上記目的を達成するために、請求項1の発明は、含フッ素アクリレート共重合体を50%含有する樹脂混合層を記録層として形成した記録体に、液体に対して後退接触角を低下させる処理を施す記録体親液処理装置において、90℃に加熱された親液処理液のポリエチレングリコールに前記記録体を接触させる新液処理手段と、前記ポリエチレングリコールが表面に設けられた記録体を20℃の水で洗浄する洗浄手段と、前記洗浄後に、化学的に不活性な窒素ガスを前記記録体の記録面に非接触状態で噴射して、前記ポリエチレングリコールと前記水を除去する除去手段とを有することを特徴とするものである。よって、消費電力を抑え、かつ短時間に乾燥でき、生産コストを抑え、かつ生産性を向上させることができる。
なお、図2に示すような、洗浄手段が設けられていない記録体親液処理装置に、図7に示すエアノズル6を適用した構成としてもよい。

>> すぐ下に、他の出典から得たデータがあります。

import Mathlib
import HarnessLib
import Summits.CriticalPhenomena.PercolationContinuityZ3.Theses.PercLowPointHalfSpace
import Summits.CriticalPhenomena.PercolationContinuityZ3.Theorems.PercLowPointHalfSpaceAssemblyColumnTelescoping
import Summits.CriticalPhenomena.PercolationContinuityZ3.Theorems.PercLowPointHalfSpaceLowPointBookkeepingStubPivotTranslation
import Summits.CriticalPhenomena.PercolationContinuityZ3.Theorems.PercLowPointHalfSpaceLowPointBookkeepingStubDilutionToolkit
import Summits.CriticalPhenomena.PercolationContinuityZ3.Theorems.PercLowPointHalfSpaceLowPointBookkeepingStubPairCount
import Summits.CriticalPhenomena.PercolationContinuityZ3.Theorems.PercLowPointHalfSpaceLowPointBookkeepingStubPairExpectation
import Summits.CriticalPhenomena.PercolationContinuityZ3.Theorems.PercLowPointHalfSpaceLowPointBookkeepingStubFloorCoupling
import Literature.Probability.Percolation.HalfSpaceFloorDilution

/-!
# Glue of line SketchIdeator1 (floor-russo) for the crux `LowPointBookkeeping` — (1/2) window bound

Crux item `stmt-CriticalPhenomena-14713`,
`K := Summit.CriticalPhenomena.PercolationContinuityZ3.Theses.PercLowPointHalfSpace.LowPointBookkeeping`
(`BoundaryTwoArmDecay → TallClusterMassBound → QuantitativeBGN → [P_{p_c}(0 ↔ n e₀) → 0]`).

This file and its sequel `…LowPointBookkeepingOfSharpStubs.lean` are the sorry-free COMPOSITION of
the line (crux work files `Cruxes/LowPointBookkeeping/Lines/SketchIdeator1.{lean,md}`), with the
line's two OPEN registered stubs turned into explicit hypotheses (they are new hypotheses —
critical-exponent bounds at `p_c(ℤ³)` — not lemmas):

* **(A♯ₛ)** `hA` — under the floor-diluted critical half-space measure `P^{ℍ}_{p_c,s}`
  (`floorDilutedPercolation 3 (criticalProbI 3) s`), uniformly in the floor density `s ∈ [0,1]` and in
  the four floor neighbours `e` of `0`: the probability that `C_ℍ(0)` and `C_ℍ(e)` are ℍ-disjoint and
  both reach sup-distance `r` is `≤ C r^{-(11/4+κ)}` for some `κ > 0`
  (verbatim the registered stub `stub_twoArmSharpFloor`);
* **(B♯)** `hB` — at `s = 1` (bond percolation on the induced half-space graph), for the half-boxes
  `(x + B_n) ∩ ℍ` at `0` and at its four floor neighbours, the largest cluster trace has
  `≥ C n^{11/4}` vertices with probability `≤ 1/e` (verbatim the registered stub `stub_noFatHalfBox`).

Main result here: `exists_windowSum_bound : (A♯ₛ) → (B♯) → ∃ κ > 0, C ≥ 0, ∀ L ≥ 1,
Σ_{w ∈ W_L} P_{p_c}(0 ↔ w) ≤ |W_L| · P_{p_c}(arm_ℍ(0,L)) + 4 C L^{3-κ/2}` for the window
`W_L = B_L + 2L e₀`.  Steps: column telescoping
`τ(0,w) = τ_ℍ(0,w) + Σ_t [τ_ℍ − τ_{ℍ₊}]((t+1)e₀, w + (t+1)e₀)` (`LowPoint.measure_openConn_eq_column_add_tsum`);
floor term `{0 ↔_ℍ w} ⊆ arm_ℍ(0,L)` for `w₀ ≥ L`; the integrated Russo inequality in the floor density
(`stub_floorCoupling`, landed); horizontal translation (`stub_pivotTranslation`, landed); window sum;
deterministic dyadic pair count (`stub_pairCount`, landed) and Markov truncation
(`stub_pairExpectation`, landed) fed by (A♯ₛ) and by the exponential mass tails that (B♯) yields
through Hutchcroft's universal tightness (`stub_dilutionToolkit`, landed).
-/

noncomputable section

open MeasureTheory Filter Topology
open Literature.Probability.Percolation Literature.Probability.LatticeModels
open scoped ENNReal

namespace Summit.CriticalPhenomena.PercolationContinuityZ3.Theorems.FloorRusso.Glue

open Summit.CriticalPhenomena.PercolationContinuityZ3.Theses.PercLowPointHalfSpace
open Summit.CriticalPhenomena.PercolationContinuityZ3.Theorems.FloorRusso.Coupling
  (HS HP pivAt measurableSet_pivAt μH)

/-- The critical bond percolation measure on `ℤ³` (local notation). -/
local notation3 (prettyPrint := false) "μc" =>
  (bondPercolation (zdGraph 3) (criticalProbI 3) : Measure (BondConfig (Site 3)))

/-- The window `W_L = B_L + 2L e₀` (local notation). -/
local notation3 (prettyPrint := false) "𝑾⟦" L "⟧" =>
  ((box 3 L).image fun y : Site 3 => y + Pi.single 0 (((2 * L : ℕ)) : ℤ))

/-- The boundary one-arm event `arm_ℍ(0, r)` (verbatim the route's; local notation). -/
local notation3 (prettyPrint := false) "𝑻⟦" r "⟧" =>
  ({ω | ∃ y : Site 3, (∃ i : Fin 3, ((r : ℕ) : ℤ) ≤ |y i|) ∧ ω ∈ openConnIn HS 0 y} :
    Set (BondConfig (Site 3)))

/-- The height `t + 1` point of the normal axis (local notation). -/
local notation3 (prettyPrint := false) "𝒂⟦" t "⟧" => (Pi.single 0 ((t : ℤ) + 1) : Site 3)

/-- Hypothesis (A♯ₛ): the registered stub `stub_twoArmSharpFloor`, verbatim (local notation). -/
local notation3 (prettyPrint := false) "SharpFloorTwoArm" =>
  (∃ κ C : ℝ, 0 < κ ∧ ∀ s : unitInterval, ∀ e ∈ ({Pi.single 1 1, Pi.single 1 (-1), Pi.single 2 1, Pi.single 2 (-1)} : Finset (Site 3)), ∀ r : ℕ, 1 ≤ r →
      (floorDilutedPercolation 3 (criticalProbI 3) s).real
        ({ω | ∃ y : Site 3, (∃ i : Fin 3, ((r : ℕ) : ℤ) ≤ |y i|) ∧ ω ∈ openConnIn {x : Site 3 | 0 ≤ x 0} 0 y} ∩ {ω | ∃ y : Site 3, (∃ i : Fin 3, ((r : ℕ) : ℤ) ≤ |y i - e i|) ∧ ω ∈ openConnIn {x : Site 3 | 0 ≤ x 0} e y} ∩ (openConnIn {x : Site 3 | 0 ≤ x 0} 0 e)ᶜ) ≤ C * (r : ℝ) ^ (-(11 / 4 + κ)) : Prop)

/-- Hypothesis (B♯): the registered stub `stub_noFatHalfBox`, verbatim (local notation). -/
local notation3 (prettyPrint := false) "NoFatHalfBox" =>
  (∃ C : ℝ, 0 < C ∧ ∀ x ∈ insert (0 : Site 3) ({Pi.single 1 1, Pi.single 1 (-1), Pi.single 2 1, Pi.single 2 (-1)} : Finset (Site 3)), ∀ n : ℕ, 1 ≤ n →
      (floorDilutedPercolation 3 (criticalProbI 3) 1).real
        {ω | C * (n : ℝ) ^ ((11 : ℝ) / 4) ≤ (clusterMaxIn (((box 3 n).image fun y : Site 3 => x + y).filter fun z : Site 3 => 0 ≤ z 0) ω : ℝ)}
          ≤ Real.exp (-1) : Prop)

/-! ### Elementary facts -/

/-- `(𝒂⟦t⟧)₀ = t + 1`. -/
theorem ax_zero (t : ℕ) : (𝒂⟦t⟧) 0 = (t : ℤ) + 1 := by simp

/-- `1 ≤ (𝒂⟦t⟧)₀`. -/
theorem one_le_ax_zero (t : ℕ) : 1 ≤ (𝒂⟦t⟧) 0 := by rw [ax_zero]; omega

/-- Points of the window have height `≥ L`. -/
theorem window_zero_ge {L : ℕ} {w : Site 3} (hw : w ∈ 𝑾⟦L⟧) : (L : ℤ) ≤ w 0 := by
  simp only [Finset.mem_image, mem_box] at hw
  obtain ⟨y, hy, rfl⟩ := hw
  have h := (hy 0).1
  simp only [Pi.add_apply, Pi.single_eq_same]
  push_cast
  omega

/-- `|W_L| = (2L+1)³`. -/
theorem card_window (L : ℕ) : (𝑾⟦L⟧).card = (2 * L + 1) ^ 3 := by
  rw [Finset.card_image_of_injective _ (add_left_injective _), card_box]

/-- `s ↦ P_s(pivAt x x' a b)` is measurable. -/
theorem measurable_μH_pivAt (x x' a b : Site 3) :
    Measurable fun s : unitInterval => μH s (pivAt x x' a b) :=
  measurable_floorDilutedPercolation_apply _ (measurableSet_pivAt x x' a b)

/-- Preimage form of the horizontal shift invariance (from the map form of the toolkit). -/
theorem μH_preimage_shift
    (hmap : ∀ s : unitInterval, ∀ z : Site 3, z 0 = 0 →
      (μH s).map (BondConfig.relabel (sym2Equiv (Site.shift z))) = μH s)
    (s : unitInterval) (z : Site 3) (hz : z 0 = 0) (S : Set (BondConfig (Site 3))) :
    μH s ((BondConfig.relabel (sym2Equiv (Site.shift z))) ⁻¹' S) = μH s S := by
  rw [← MeasurableEquiv.map_apply, hmap s z hz]

/-! ### Steps 1–3: column events, transfer to the half-space measure, coupling -/

/-- `{0 ↔_ℍ w} ⊆ arm_ℍ(0, L)` for `w` in the window. -/
theorem openConnIn_subset_tall0 {L : ℕ} {w : Site 3} (hw : w ∈ 𝑾⟦L⟧) :
    (openConnIn HS 0 w : Set (BondConfig (Site 3))) ⊆ 𝑻⟦L⟧ := by
  intro ω hω
  refine ⟨w, ⟨0, ?_⟩, hω⟩
  have h := window_zero_ge hw
  exact h.trans (le_abs_self _)

/-- One column event is bounded by the integrated pivotal-pair probabilities
(the landed integrated Russo inequality `stub_floorCoupling`, transferred from `P_{p_c}` to
`P^{ℍ}_{p_c,1}` on `openConnIn` events). -/
theorem measure_columnEvent_le (t : ℕ) (w : Site 3) (hw : 0 ≤ w 0) :
    μc (openConnIn HS (𝒂⟦t⟧) (w + 𝒂⟦t⟧) \ openConnIn HP (𝒂⟦t⟧) (w + 𝒂⟦t⟧)) ≤
      ∑' x : {x : Site 3 // x 0 = 0}, ∑ e ∈ Coupling.nbrs,
        ∫⁻ s : unitInterval, μH s (pivAt (x : Site 3) ((x : Site 3) + e) (𝒂⟦t⟧) (w + 𝒂⟦t⟧)) := by
  have hsub : (openConnIn HP (𝒂⟦t⟧) (w + 𝒂⟦t⟧) : Set (BondConfig (Site 3))) ⊆
      openConnIn HS (𝒂⟦t⟧) (w + 𝒂⟦t⟧) :=
    LowPoint.openConnIn_upper_subset_halfSpace _ _
  rw [measure_sdiff_le_iff_le_add (measurableSet_openConnIn_of_countable _ _ _).nullMeasurableSet
    hsub (measure_ne_top _ _)]
  have hb : 1 ≤ (w + 𝒂⟦t⟧) 0 := by
    simp only [Pi.add_apply, ax_zero]; omega
  have h1 : μc (openConnIn HS (𝒂⟦t⟧) (w + 𝒂⟦t⟧)) = μH 1 (openConnIn HS (𝒂⟦t⟧) (w + 𝒂⟦t⟧)) :=
    (floorDilutedPercolation_one_openConnIn (criticalProbI 3) subset_rfl _ _).symm
  have h2 : μc (openConnIn HP (𝒂⟦t⟧) (w + 𝒂⟦t⟧)) = μH 1 (openConnIn HP (𝒂⟦t⟧) (w + 𝒂⟦t⟧)) :=
    (floorDilutedPercolation_one_openConnIn (criticalProbI 3)
      (fun x (hx : 1 ≤ x 0) => (show (0 : ℤ) ≤ x 0 by omega)) _ _).symm
  rw [h1, h2]
  exact stub_floorCoupling (𝒂⟦t⟧) (w + 𝒂⟦t⟧) (one_le_ax_zero t) hb

/-- The column sum is bounded by the integrated cross-pair sums (coupling + translation + Tonelli). -/
theorem tsum_columnEvent_le (hmap : ∀ s : unitInterval, ∀ z : Site 3, z 0 = 0 →
      (μH s).map (BondConfig.relabel (sym2Equiv (Site.shift z))) = μH s)
    (w : Site 3) (hw : 0 ≤ w 0) :
    ∑' t : ℕ, μc (openConnIn HS (𝒂⟦t⟧) (w + 𝒂⟦t⟧) \ openConnIn HP (𝒂⟦t⟧) (w + 𝒂⟦t⟧)) ≤
      ∑ e ∈ Coupling.nbrs, ∫⁻ s : unitInterval,
        ∑' v : {v : Site 3 // 1 ≤ v 0}, μH s (pivAt 0 e (v : Site 3) ((v : Site 3) + w)) := by
  calc ∑' t : ℕ, μc (openConnIn HS (𝒂⟦t⟧) (w + 𝒂⟦t⟧) \ openConnIn HP (𝒂⟦t⟧) (w + 𝒂⟦t⟧))
      ≤ ∑' t : ℕ, ∑' x : {x : Site 3 // x 0 = 0}, ∑ e ∈ Coupling.nbrs,
          ∫⁻ s : unitInterval, μH s (pivAt (x : Site 3) ((x : Site 3) + e) (𝒂⟦t⟧) (w + 𝒂⟦t⟧)) :=
        ENNReal.tsum_le_tsum fun t => measure_columnEvent_le t w hw
    _ = ∑ e ∈ Coupling.nbrs, ∑' t : ℕ, ∑' x : {x : Site 3 // x 0 = 0},
          ∫⁻ s : unitInterval, μH s (pivAt (x : Site 3) ((x : Site 3) + e) (𝒂⟦t⟧) (w + 𝒂⟦t⟧)) := by
        rw [← Summable.tsum_finsetSum fun _ _ => ENNReal.summable]
        refine tsum_congr fun t => ?_
        exact Summable.tsum_finsetSum fun _ _ => ENNReal.summable
    _ = ∑ e ∈ Coupling.nbrs, ∫⁻ s : unitInterval, ∑' t : ℕ, ∑' x : {x : Site 3 // x 0 = 0},
          μH s (pivAt (x : Site 3) ((x : Site 3) + e) (𝒂⟦t⟧) (w + 𝒂⟦t⟧)) := by
        refine Finset.sum_congr rfl fun e _ => ?_
        rw [lintegral_tsum fun t => ?_]
        · refine tsum_congr fun t => ?_
          rw [lintegral_tsum fun x => (measurable_μH_pivAt _ _ _ _).aemeasurable]
        · exact (Measurable.tsum fun x => measurable_μH_pivAt _ _ _ _).aemeasurable
    _ ≤ ∑ e ∈ Coupling.nbrs, ∫⁻ s : unitInterval,
          ∑' v : {v : Site 3 // 1 ≤ v 0}, μH s (pivAt 0 e (v : Site 3) ((v : Site 3) + w)) := by
        refine Finset.sum_le_sum fun e he => lintegral_mono fun s => ?_
        exact stub_pivotTranslation s e w (Coupling.nbrs_floor e he)
          (fun z hz S _ => μH_preimage_shift hmap s z hz S)

/-! ### Steps 4–5: window sum -/

/-- The window sum of the two-point function: floor part + cross part. -/
theorem windowSum_le (hmap : ∀ s : unitInterval, ∀ z : Site 3, z 0 = 0 →
      (μH s).map (BondConfig.relabel (sym2Equiv (Site.shift z))) = μH s) (L : ℕ) :
    ∑ w ∈ 𝑾⟦L⟧, μc (openConn (0 : Site 3) w) ≤
      (𝑾⟦L⟧).card * μc (𝑻⟦L⟧) +
        ∑ e ∈ Coupling.nbrs, ∫⁻ s : unitInterval, ∑ w ∈ 𝑾⟦L⟧,
          ∑' v : {v : Site 3 // 1 ≤ v 0}, μH s (pivAt 0 e (v : Site 3) ((v : Site 3) + w)) := by
  have hcol : ∀ w ∈ 𝑾⟦L⟧, μc (openConn (0 : Site 3) w) ≤ μc (𝑻⟦L⟧) +
      ∑ e ∈ Coupling.nbrs, ∫⁻ s : unitInterval,
        ∑' v : {v : Site 3 // 1 ≤ v 0}, μH s (pivAt 0 e (v : Site 3) ((v : Site 3) + w)) := by
    intro w hw
    have hw0 : 0 ≤ w 0 := le_trans (by positivity) (window_zero_ge hw)
    rw [LowPoint.measure_openConn_eq_column_add_tsum (criticalProbI 3) w]
    exact add_le_add (measure_mono (openConnIn_subset_tall0 hw)) (tsum_columnEvent_le hmap w hw0)
  refine (Finset.sum_le_sum hcol).trans (le_of_eq ?_)
  rw [Finset.sum_add_distrib, Finset.sum_const, nsmul_eq_mul, Finset.sum_comm]
  congr 1
  refine Finset.sum_congr rfl fun e _ => ?_
  rw [lintegral_finsetSum _ fun w _ => ?_]
  exact Measurable.tsum fun v => measurable_μH_pivAt _ _ _ _

/-- **The pair inputs**: from (A♯ₛ) and (B♯), constants `κ ∈ (0, 1/4]` and `C ≥ 0` such that,
uniformly in the floor density and the neighbour, the expected window pair count is `≤ C L^{3-κ/2}`
(toolkit, pair count and pair expectation are the landed stubs). -/
theorem exists_pairBound (hA : SharpFloorTwoArm) (hB : NoFatHalfBox) :
    ∃ κ C : ℝ, 0 < κ ∧ 0 ≤ C ∧ ∀ s : unitInterval, ∀ e ∈ Coupling.nbrs, ∀ L : ℕ, 1 ≤ L →
      ∑ w ∈ 𝑾⟦L⟧, ∑' v : {v : Site 3 // 1 ≤ v 0},
          μH s (pivAt 0 e (v : Site 3) ((v : Site 3) + w)) ≤
        ENNReal.ofReal (C * (L : ℝ) ^ (3 - κ / 2)) := by
  obtain ⟨κ₀, C₀, hκ₀, hA⟩ := hA
  obtain ⟨Cb, hCb, hB⟩ := hB
  obtain ⟨hmap, htail⟩ := stub_dilutionToolkit
  have hT := htail Cb hCb hB
  set κ : ℝ := min κ₀ (1 / 4) with hκdef
  set C₁ : ℝ := max C₀ 0 with hC₁def
  have hκ : 0 < κ := lt_min hκ₀ (by norm_num)
  have hκle : κ ≤ 1 / 4 := min_le_right _ _
  have hC₁ : 0 ≤ C₁ := le_max_right _ _
  have hC₂ : 0 < Cb + 1 := by linarith
  obtain ⟨C, hC⟩ := stub_pairExpectation κ C₁ (Cb + 1) hκ hκle hC₁ hC₂ stub_pairCount
  refine ⟨κ, max C 0, hκ, le_max_right _ _, fun s e he L hL => ?_⟩
  have hA' : ∀ r : ℕ, 1 ≤ r → (μH s).real
      ({ω | ∃ y : Site 3, (∃ i : Fin 3, ((r : ℕ) : ℤ) ≤ |y i|) ∧ ω ∈ openConnIn HS 0 y} ∩
        {ω | ∃ y : Site 3, (∃ i : Fin 3, ((r : ℕ) : ℤ) ≤ |y i - e i|) ∧ ω ∈ openConnIn HS e y} ∩
        (openConnIn HS 0 e)ᶜ) ≤ C₁ * (r : ℝ) ^ (-(11 / 4 + κ)) := by
    intro r hr
    refine (hA s e he r hr).trans ?_
    have hr1 : (1 : ℝ) ≤ r := by exact_mod_cast hr
    have hpow : (r : ℝ) ^ (-(11 / 4 + κ₀)) ≤ (r : ℝ) ^ (-(11 / 4 + κ)) :=
      Real.rpow_le_rpow_of_exponent_le hr1 (by linarith [min_le_left κ₀ (1 / 4)])
    calc C₀ * (r : ℝ) ^ (-(11 / 4 + κ₀)) ≤ C₁ * (r : ℝ) ^ (-(11 / 4 + κ₀)) :=
          mul_le_mul_of_nonneg_right (le_max_left _ _) (by positivity)
      _ ≤ C₁ * (r : ℝ) ^ (-(11 / 4 + κ)) := mul_le_mul_of_nonneg_left hpow hC₁
  have hT' : ∀ x ∈ ({0, e} : Finset (Site 3)), ∀ n : ℕ, 1 ≤ n → ∀ t : ℝ, 1 ≤ t →
      (μH s).real {ω | t * ((Cb + 1) * (n : ℝ) ^ ((11 : ℝ) / 4)) ≤
        (((↑(box 3 n) : Set (Site 3)) ∩ {y : Site 3 | ω ∈ openConnIn HS x (x + y)}).ncard : ℝ)} ≤
        Real.exp (3 / 2) * Real.exp (-t / 2) := by
    intro x hx
    have hx' : x ∈ insert (0 : Site 3) Coupling.nbrs := by
      simp only [Finset.mem_insert, Finset.mem_singleton] at hx
      rcases hx with rfl | rfl
      · exact Finset.mem_insert_self _ _
      · exact Finset.mem_insert_of_mem he
    exact hT s x hx'
  refine (hC s e he hA' hT' L hL).trans (ENNReal.ofReal_le_ofReal ?_)
  exact mul_le_mul_of_nonneg_right (le_max_left _ _) (by positivity)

以下、図1〜図12に示した記録体親液処理装置により親液処理した各記録体を用いて、画像書きこみ、次いで、画像記録を行なった性能検査実験の結果を示す。
共通実験条件は以下の通りである。
実施共通条件
(1)記録体
・記録層:含フッ素アクリレート共重合体を50%含有する樹脂混合層(層中にカーボンブラック含有)
・基板:PETフィルム
・寸法:幅320mm、長さ300m(ロール状に巻取る。)
・記録層をコート時に150℃2分間の乾燥を行いロール状に巻き取ったもの
(2)親液処理液及び加熱温度
・ポリエチレングリコール#600(90℃)
・水(水道水、20℃)
(4)画像書きこみ方法
・出力50mWの半導体レーザ(波長830nm)
・書きこみ解像度は、1270dpi及び2540dpi
(5)画像記録条件
・インク:THE INCTEC社製 オフセットインクWaterlessS GT墨N
・印刷機:市販オフセット印刷機を用い、通常の版の代わりに図1〜図12に示した記録体親液処理装置により作成した記録体を装填した。
・紙:市販塗工紙
実施例1
・記録面残留液体除去手段:ゴム硬度70°で、厚さ1mm,幅340mm,長さ20mmの図1に示すような、ウレタンゴムブレードを用いて、記録体に対してカウンター角度で当てる構成とした。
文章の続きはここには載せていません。